Cette douleur au dos est réapparue depuis hier soir. J'ai identifié l'endroit précis où elle prend naissance. Je n'ai qu'à appuyer mon doigt juste entre l'acromion de l'omoplate gauche et ma septième vertèbre cervicale, et à exercer une pression ferme pour sentir immédiatement un choc électrique me traverser le côté gauche dans deux directions: sous l'omoplate vers l'épaule gauche, et le long de ma colonne vertébrale vers le bas du dos.

Je crois que je vais devoir dormir sur une bouillotte d'eau chaude pour quelques nuits.

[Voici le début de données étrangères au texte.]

set_option maxHeartbeats 400000 in
include hw in
/-- **H-SIDE SHIFT, TYPE (2): `Φ^st(u_H, χ₀) = Φ^st(γ_H, χ₀) − q⁻¹·Φ^st(γ_H, χ₁)` and `Φ^st(u_H, χ₁) = q⁻¹·Φ^st(γ_H, χ₁)`** for `G`-regular `γ_H, u_H` of type (2)
(irreducible `w`-characteristic polynomial of the `U(2)`-component) which are deep by trace and determinant, at discriminant depths `N ≥ 2` and `N − 1` (same frame as ★
`stableOrbitalIntegralRel_chiZero_eq_mul_phiHtwo_of_not_exists_isRoot` ∕ `…chiOne_eq_mul_phiHtwo_sub_…`), by §2 `phiHtwo_sub_two_eq` — the SAME matrix
`S = !![1, −q⁻¹; 0, q⁻¹]` as for type (1) (A-91b).  Decidability binders `χdec₀ χdec₁` (pass `_`).
[cite: Rogawski1990, §4.9 Prop. 4.9.1 (b) p. 55] [cite: Kottwitz1986, §3] [cite: Flicker1998UnitaryFL, §6 p. 97] -/
theorem stableOrbitalIntegralRel_chi_shift_of_not_exists_isRoot (hunr : Algebra.IsUnramifiedIn (𝓞 L) v.asIdeal)
    {mH : OrbitalMeasureFamily ((cmDatum L 2 (Matrix.of fun i j : Fin 2 => if i.val + j.val + 1 = 2 then (1 : L) else 0)).Local v × (cmDatum L 1 (Matrix.of fun i j : Fin 1 => if i.val + j.val + 1 = 1 then (1 : L) else 0)).Local v)} (hmH : mH.IsCanonical (IsLocalGRegular L v) νH)
    (h2 : IsUnit (2 : 𝒪[(w.1.adicCompletion L)]))
    {γH : (cmDatum L 2 (Matrix.of fun i j : Fin 2 => if i.val + j.val + 1 = 2 then (1 : L) else 0)).Local v × (cmDatum L 1 (Matrix.of fun i j : Fin 1 => if i.val + j.val + 1 = 1 then (1 : L) else 0)).Local v} (hreg : IsLocalGRegular L v γH)
    [CompactSpace (Subgroup.centralizer ({γH.1} : Set ((cmDatum L 2 (Matrix.of fun i j : Fin 2 => if i.val + j.val + 1 = 2 then (1 : L) else 0)).Local v)))]
    (hint : ∀ i : ℕ, ((((endoEmbLocal L v γH).val : GL (Fin 3) (LocalRing L v)).val.map (Pi.evalRingHom (fun w' : PlacesOver L v => w'.1.adicCompletion L) w)).charpoly.coeff i) ∈ 𝒪[(w.1.adicCompletion L)])
    (hirr : ¬ ∃ x : (w.1.adicCompletion L), (((((γH).1.val : GL (Fin 2) (UnitaryGroup.LocalRing L v)).val.map (Pi.evalRingHom (fun w' : PlacesOver L v => w'.1.adicCompletion L) w))).charpoly).IsRoot x)
    (N : ℕ) (hN : Valued.v (((((γH).1.val : GL (Fin 2) (UnitaryGroup.LocalRing L v)).val.map (Pi.evalRingHom (fun w' : PlacesOver L v => w'.1.adicCompletion L) w))).trace ^ 2 - 4 * ((((γH).1.val : GL (Fin 2) (UnitaryGroup.LocalRing L v)).val.map (Pi.evalRingHom (fun w' : PlacesOver L v => w'.1.adicCompletion L) w))).det) = WithZero.exp (-((2 * N + 1 : ℕ) : ℤ)))
    (htr : Valued.v (((((γH).1.val : GL (Fin 2) (UnitaryGroup.LocalRing L v)).val.map (Pi.evalRingHom (fun w' : PlacesOver L v => w'.1.adicCompletion L) w))).trace - 2) < 1) (hdet : Valued.v (((((γH).1.val : GL (Fin 2) (UnitaryGroup.LocalRing L v)).val.map (Pi.evalRingHom (fun w' : PlacesOver L v => w'.1.adicCompletion L) w))).det - 1) < 1)
    {uH : (cmDatum L 2 (Matrix.of fun i j : Fin 2 => if i.val + j.val + 1 = 2 then (1 : L) else 0)).Local v × (cmDatum L 1 (Matrix.of fun i j : Fin 1 => if i.val + j.val + 1 = 1 then (1 : L) else 0)).Local v} (hreg' : IsLocalGRegular L v uH)
    [CompactSpace (Subgroup.centralizer ({uH.1} : Set ((cmDatum L 2 (Matrix.of fun i j : Fin 2 => if i.val + j.val + 1 = 2 then (1 : L) else 0)).Local v)))]
    (hint' : ∀ i : ℕ, ((((endoEmbLocal L v uH).val : GL (Fin 3) (LocalRing L v)).val.map (Pi.evalRingHom (fun w' : PlacesOver L v => w'.1.adicCompletion L) w)).charpoly.coeff i) ∈ 𝒪[(w.1.adicCompletion L)])
    (hirr' : ¬ ∃ x : (w.1.adicCompletion L), (((((uH).1.val : GL (Fin 2) (UnitaryGroup.LocalRing L v)).val.map (Pi.evalRingHom (fun w' : PlacesOver L v => w'.1.adicCompletion L) w))).charpoly).IsRoot x)
    (hN' : Valued.v (((((uH).1.val : GL (Fin 2) (UnitaryGroup.LocalRing L v)).val.map (Pi.evalRingHom (fun w' : PlacesOver L v => w'.1.adicCompletion L) w))).trace ^ 2 - 4 * ((((uH).1.val : GL (Fin 2) (UnitaryGroup.LocalRing L v)).val.map (Pi.evalRingHom (fun w' : PlacesOver L v => w'.1.adicCompletion L) w))).det) = WithZero.exp (-((2 * (N - 1) + 1 : ℕ) : ℤ)))
    (htr' : Valued.v (((((uH).1.val : GL (Fin 2) (UnitaryGroup.LocalRing L v)).val.map (Pi.evalRingHom (fun w' : PlacesOver L v => w'.1.adicCompletion L) w))).trace - 2) < 1) (hdet' : Valued.v (((((uH).1.val : GL (Fin 2) (UnitaryGroup.LocalRing L v)).val.map (Pi.evalRingHom (fun w' : PlacesOver L v => w'.1.adicCompletion L) w))).det - 1) < 1) (h2N : 2 ≤ N)
    (χdec₀ : ∀ h : ((cmDatum L 2 (Matrix.of fun i j : Fin 2 => if i.val + j.val + 1 = 2 then (1 : L) else 0)).Local v × (cmDatum L 1 (Matrix.of fun i j : Fin 1 => if i.val + j.val + 1 = 1 then (1 : L) else 0)).Local v), Decidable ((redMat (((h).1.val : GL (Fin 2) (UnitaryGroup.LocalRing L v)).val.map (Pi.evalRingHom (fun w' : PlacesOver L v => w'.1.adicCompletion L) w)) - 1) ^ 2 = 0 ∧ (redMat (((h).1.val : GL (Fin 2) (UnitaryGroup.LocalRing L v)).val.map (Pi.evalRingHom (fun w' : PlacesOver L v => w'.1.adicCompletion L) w)) - 1).rank = 0)) (χdec₁ : ∀ h : ((cmDatum L 2 (Matrix.of fun i j : Fin 2 => if i.val + j.val + 1 = 2 then (1 : L) else 0)).Local v × (cmDatum L 1 (Matrix.of fun i j : Fin 1 => if i.val + j.val + 1 = 1 then (1 : L) else 0)).Local v), Decidable ((redMat (((h).1.val : GL (Fin 2) (UnitaryGroup.LocalRing L v)).val.map (Pi.evalRingHom (fun w' : PlacesOver L v => w'.1.adicCompletion L) w)) - 1) ^ 2 = 0 ∧ (redMat (((h).1.val : GL (Fin 2) (UnitaryGroup.LocalRing L v)).val.map (Pi.evalRingHom (fun w' : PlacesOver L v => w'.1.adicCompletion L) w)) - 1).rank = 1)) :
    stableOrbitalIntegralRel (IsLocalStablyConjH L v) mH (((((cmLocalIntegralLevel L 2 (Matrix.of fun i j : Fin 2 => if i.val + j.val + 1 = 2 then (1 : L) else 0) v).prod (cmLocalIntegralLevel L 1 (Matrix.of fun i j : Fin 1 => if i.val + j.val + 1 = 1 then (1 : L) else 0) v)) : Subgroup ((cmDatum L 2 (Matrix.of fun i j : Fin 2 => if i.val + j.val + 1 = 2 then (1 : L) else 0)).Local v × (cmDatum L 1 (Matrix.of fun i j : Fin 1 => if i.val + j.val + 1 = 1 then (1 : L) else 0)).Local v)) : Set ((cmDatum L 2 (Matrix.of fun i j : Fin 2 => if i.val + j.val + 1 = 2 then (1 : L) else 0)).Local v × (cmDatum L 1 (Matrix.of fun i j : Fin 1 => if i.val + j.val + 1 = 1 then (1 : L) else 0)).Local v)).indicator fun h => if (redMat (((h).1.val : GL (Fin 2) (UnitaryGroup.LocalRing L v)).val.map (Pi.evalRingHom (fun w' : PlacesOver L v => w'.1.adicCompletion L) w)) - 1) ^ 2 = 0 ∧ (redMat (((h).1.val : GL (Fin 2) (UnitaryGroup.LocalRing L v)).val.map (Pi.evalRingHom (fun w' : PlacesOver L v => w'.1.adicCompletion L) w)) - 1).rank = 0 then (1 : ℂ) else 0) uH =
        stableOrbitalIntegralRel (IsLocalStablyConjH L v) mH (((((cmLocalIntegralLevel L 2 (Matrix.of fun i j : Fin 2 => if i.val + j.val + 1 = 2 then (1 : L) else 0) v).prod (cmLocalIntegralLevel L 1 (Matrix.of fun i j : Fin 1 => if i.val + j.val + 1 = 1 then (1 : L) else 0) v)) : Subgroup ((cmDatum L 2 (Matrix.of fun i j : Fin 2 => if i.val + j.val + 1 = 2 then (1 : L) else 0)).Local v × (cmDatum L 1 (Matrix.of fun i j : Fin 1 => if i.val + j.val + 1 = 1 then (1 : L) else 0)).Local v)) : Set ((cmDatum L 2 (Matrix.of fun i j : Fin 2 => if i.val + j.val + 1 = 2 then (1 : L) else 0)).Local v × (cmDatum L 1 (Matrix.of fun i j : Fin 1 => if i.val + j.val + 1 = 1 then (1 : L) else 0)).Local v)).indicator fun h => if (redMat (((h).1.val : GL (Fin 2) (UnitaryGroup.LocalRing L v)).val.map (Pi.evalRingHom (fun w' : PlacesOver L v => w'.1.adicCompletion L) w)) - 1) ^ 2 = 0 ∧ (redMat (((h).1.val : GL (Fin 2) (UnitaryGroup.LocalRing L v)).val.map (Pi.evalRingHom (fun w' : PlacesOver L v => w'.1.adicCompletion L) w)) - 1).rank = 0 then (1 : ℂ) else 0) γH -
          ((Ideal.absNorm v.asIdeal : ℕ) : ℂ)⁻¹ * stableOrbitalIntegralRel (IsLocalStablyConjH L v) mH (((((cmLocalIntegralLevel L 2 (Matrix.of fun i j : Fin 2 => if i.val + j.val + 1 = 2 then (1 : L) else 0) v).prod (cmLocalIntegralLevel L 1 (Matrix.of fun i j : Fin 1 => if i.val + j.val + 1 = 1 then (1 : L) else 0) v)) : Subgroup ((cmDatum L 2 (Matrix.of fun i j : Fin 2 => if i.val + j.val + 1 = 2 then (1 : L) else 0)).Local v × (cmDatum L 1 (Matrix.of fun i j : Fin 1 => if i.val + j.val + 1 = 1 then (1 : L) else 0)).Local v)) : Set ((cmDatum L 2 (Matrix.of fun i j : Fin 2 => if i.val + j.val + 1 = 2 then (1 : L) else 0)).Local v × (cmDatum L 1 (Matrix.of fun i j : Fin 1 => if i.val + j.val + 1 = 1 then (1 : L) else 0)).Local v)).indicator fun h => if (redMat (((h).1.val : GL (Fin 2) (UnitaryGroup.LocalRing L v)).val.map (Pi.evalRingHom (fun w' : PlacesOver L v => w'.1.adicCompletion L) w)) - 1) ^ 2 = 0 ∧ (redMat (((h).1.val : GL (Fin 2) (UnitaryGroup.LocalRing L v)).val.map (Pi.evalRingHom (fun w' : PlacesOver L v => w'.1.adicCompletion L) w)) - 1).rank = 1 then (1 : ℂ) else 0) γH ∧
      stableOrbitalIntegralRel (IsLocalStablyConjH L v) mH (((((cmLocalIntegralLevel L 2 (Matrix.of fun i j : Fin 2 => if i.val + j.val + 1 = 2 then (1 : L) else 0) v).prod (cmLocalIntegralLevel L 1 (Matrix.of fun i j : Fin 1 => if i.val + j.val + 1 = 1 then (1 : L) else 0) v)) : Subgroup ((cmDatum L 2 (Matrix.of fun i j : Fin 2 => if i.val + j.val + 1 = 2 then (1 : L) else 0)).Local v × (cmDatum L 1 (Matrix.of fun i j : Fin 1 => if i.val + j.val + 1 = 1 then (1 : L) else 0)).Local v)) : Set ((cmDatum L 2 (Matrix.of fun i j : Fin 2 => if i.val + j.val + 1 = 2 then (1 : L) else 0)).Local v × (cmDatum L 1 (Matrix.of fun i j : Fin 1 => if i.val + j.val + 1 = 1 then (1 : L) else 0)).Local v)).indicator fun h => if (redMat (((h).1.val : GL (Fin 2) (UnitaryGroup.LocalRing L v)).val.map (Pi.evalRingHom (fun w' : PlacesOver L v => w'.1.adicCompletion L) w)) - 1) ^ 2 = 0 ∧ (redMat (((h).1.val : GL (Fin 2) (UnitaryGroup.LocalRing L v)).val.map (Pi.evalRingHom (fun w' : PlacesOver L v => w'.1.adicCompletion L) w)) - 1).rank = 1 then (1 : ℂ) else 0) uH =
        ((Ideal.absNorm v.asIdeal : ℕ) : ℂ)⁻¹ * stableOrbitalIntegralRel (IsLocalStablyConjH L v) mH (((((cmLocalIntegralLevel L 2 (Matrix.of fun i j : Fin 2 => if i.val + j.val + 1 = 2 then (1 : L) else 0) v).prod (cmLocalIntegralLevel L 1 (Matrix.of fun i j : Fin 1 => if i.val + j.val + 1 = 1 then (1 : L) else 0) v)) : Subgroup ((cmDatum L 2 (Matrix.of fun i j : Fin 2 => if i.val + j.val + 1 = 2 then (1 : L) else 0)).Local v × (cmDatum L 1 (Matrix.of fun i j : Fin 1 => if i.val + j.val + 1 = 1 then (1 : L) else 0)).Local v)) : Set ((cmDatum L 2 (Matrix.of fun i j : Fin 2 => if i.val + j.val + 1 = 2 then (1 : L) else 0)).Local v × (cmDatum L 1 (Matrix.of fun i j : Fin 1 => if i.val + j.val + 1 = 1 then (1 : L) else 0)).Local v)).indicator fun h => if (redMat (((h).1.val : GL (Fin 2) (UnitaryGroup.LocalRing L v)).val.map (Pi.evalRingHom (fun w' : PlacesOver L v => w'.1.adicCompletion L) w)) - 1) ^ 2 = 0 ∧ (redMat (((h).1.val : GL (Fin 2) (UnitaryGroup.LocalRing L v)).val.map (Pi.evalRingHom (fun w' : PlacesOver L v => w'.1.adicCompletion L) w)) - 1).rank = 1 then (1 : ℂ) else 0) γH := by
  have hq : 1 < Ideal.absNorm v.asIdeal := NumberField.HeightOneSpectrum.one_lt_absNorm v
  obtain ⟨e1, e2⟩ := phiHtwo_sub_two_eq hq h2N
  rw [show N - 2 = N - 1 - 1 by omega] at e1 e2
  have hN1 : 1 ≤ N := by omega
  have hN1' : 1 ≤ N - 1 := by omega
  -- the two scalar identities, cast to `ℂ`
  have E1 : ((Flicker1998.phiHtwo (Ideal.absNorm v.asIdeal) (N - 1 - 1) : ℚ) : ℂ) = ((Flicker1998.phiHtwo (Ideal.absNorm v.asIdeal) (N - 1) : ℚ) : ℂ) -
      ((Ideal.absNorm v.asIdeal : ℕ) : ℂ)⁻¹ * ((Flicker1998.phiHtwo (Ideal.absNorm v.asIdeal) N - Flicker1998.phiHtwo (Ideal.absNorm v.asIdeal) (N - 1) : ℚ) : ℂ) := by
    rw [e1]; push_cast; ring
  have E2 : ((Flicker1998.phiHtwo (Ideal.absNorm v.asIdeal) (N - 1) - Flicker1998.phiHtwo (Ideal.absNorm v.asIdeal) (N - 1 - 1) : ℚ) : ℂ) =
      ((Ideal.absNorm v.asIdeal : ℕ) : ℂ)⁻¹ * ((Flicker1998.phiHtwo (Ideal.absNorm v.asIdeal) N - Flicker1998.phiHtwo (Ideal.absNorm v.asIdeal) (N - 1) : ℚ) : ℂ) := by
    rw [e2]; push_cast; ring
  -- the four stable values (★ FILE D heads at depths `N − 1` and `N`)
  have h0u := stableOrbitalIntegralRel_chiZero_eq_mul_phiHtwo_of_not_exists_isRoot L v w hw νH hunr hmH hreg' h2 hint' hirr' (N - 1) hN' hN1' htr' χdec₀
  have h1u := stableOrbitalIntegralRel_chiOne_eq_mul_phiHtwo_sub_of_not_exists_isRoot L v w hw νH hunr hmH hreg' h2 hint' hirr' (N - 1) hN' hN1' htr' hdet' χdec₀ χdec₁
  have h0g := stableOrbitalIntegralRel_chiZero_eq_mul_phiHtwo_of_not_exists_isRoot L v w hw νH hunr hmH hreg h2 hint hirr N hN hN1 htr χdec₀
  have h1g := stableOrbitalIntegralRel_chiOne_eq_mul_phiHtwo_sub_of_not_exists_isRoot L v w hw νH hunr hmH hreg h2 hint hirr N hN hN1 htr hdet χdec₀ χdec₁
  constructor
  · linear_combination h0u - h0g + ((Ideal.absNorm v.asIdeal : ℕ) : ℂ)⁻¹ * h1g + (νH.real ((((cmLocalIntegralLevel L 2 (Matrix.of fun i j : Fin 2 => if i.val + j.val + 1 = 2 then (1 : L) else 0) v).prod (cmLocalIntegralLevel L 1 (Matrix.of fun i j : Fin 1 => if i.val + j.val + 1 = 1 then (1 : L) else 0) v)) : Subgroup ((cmDatum L 2 (Matrix.of fun i j : Fin 2 => if i.val + j.val + 1 = 2 then (1 : L) else 0)).Local v × (cmDatum L 1 (Matrix.of fun i j : Fin 1 => if i.val + j.val + 1 = 1 then (1 : L) else 0)).Local v)) : Set ((cmDatum L 2 (Matrix.of fun i j : Fin 2 => if i.val + j.val + 1 = 2 then (1 : L) else 0)).Local v × (cmDatum L 1 (Matrix.of fun i j : Fin 1 => if i.val + j.val + 1 = 1 then (1 : L) else 0)).Local v)) : ℂ) * E1
  · linear_combination h1u - ((Ideal.absNorm v.asIdeal : ℕ) : ℂ)⁻¹ * h1g + (νH.real ((((cmLocalIntegralLevel L 2 (Matrix.of fun i j : Fin 2 => if i.val + j.val + 1 = 2 then (1 : L) else 0) v).prod (cmLocalIntegralLevel L 1 (Matrix.of fun i j : Fin 1 => if i.val + j.val + 1 = 1 then (1 : L) else 0) v)) : Subgroup ((cmDatum L 2 (Matrix.of fun i j : Fin 2 => if i.val + j.val + 1 = 2 then (1 : L) else 0)).Local v × (cmDatum L 1 (Matrix.of fun i j : Fin 1 => if i.val + j.val + 1 = 1 then (1 : L) else 0)).Local v)) : Set ((cmDatum L 2 (Matrix.of fun i j : Fin 2 => if i.val + j.val + 1 = 2 then (1 : L) else 0)).Local v × (cmDatum L 1 (Matrix.of fun i j : Fin 1 => if i.val + j.val + 1 = 1 then (1 : L) else 0)).Local v)) : ℂ) * E2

J'ai passé la journée de dimanche avec l'ami de la fin de semaine passé. Nous avons découvert, dans la région de l'amiante, un parc peu connu et encore moins fréquenté (la dame à l'accueil nous a confirmé à notre départ que nous avions été les deux seuls visiteurs de la journée !). Il s'agit d'un endroit dont les premiers kilomètres de sentier sont plutôt familiaux, mais dans lequel même des randonneurs expérimentés comme nous peuvent trouver du plaisir s'ils se donnent la peine de pousser plus loin dans les dits sentiers. Vu le temps incertain qu'on annonçait, nous avions traîné notre équipement de pluie mais nous n'en avons pas eu besoin, sauf dans le tout dernier kilomètre à notre retour, où nous avons eu droit à une petite ondée de cinq minutes. Durant tout le reste de la journée nous avons profité d'un ciel simplement nuageux mais ponctué de nombreuses et très belles éclaircies ensoleillées.

Encore une fois, comme à chaque fois, la nature nous réservait quelques belles surprises.

Au beau milieu d'un sentier, à la sortie d'un boisé, quelle ne fut pas notre surprise de tomber sur une carcasse de chevreuil complètement nettoyée ! La colonne vertébrale, les côtes et le bassin étaient encore attachés ensemble. Le crâne et la mâchoire inférieure étaient détachés du corps et reposaient un peu plus loin, ainsi que les quatre pattes qui, à partir du genou vers le sabot, semblaient encore intactes. Quand aux poils gris-bruns, il y en avait absolument partout, dispersés sur plusieurs mètres autour de la carcasse. À en juger par la taille du squelette, il s'agissait d'une bête de petite taille, probablement une jeune femelle. Un examen détaillé ne nous a pas permis de trouver une quelconque trace de blessure ou de traumatismes graves. Bien que disloqués, les os semblaient tous intacts, et ni le crâne, ni les vertèbres cervicales, ni les côtes ne portaient de trace évidente de morsure d'un gros prédateur. Bien que notre examen fut très sommaire, nous n'avons pu déterminer de cause évidente de la mort. De plus, le bon état du squelette nous portait à croire que la carcasse avait été soigneusement nettoyée par des becs ou des mâchoires de petites tailles: corbeaux ou corneilles, renards, coyotes peut-être. L'hypothèse de loups nous semblait peu probable, surtout qu'à notre connaissance il n'y en a plus dans cette région depuis bien longtemps.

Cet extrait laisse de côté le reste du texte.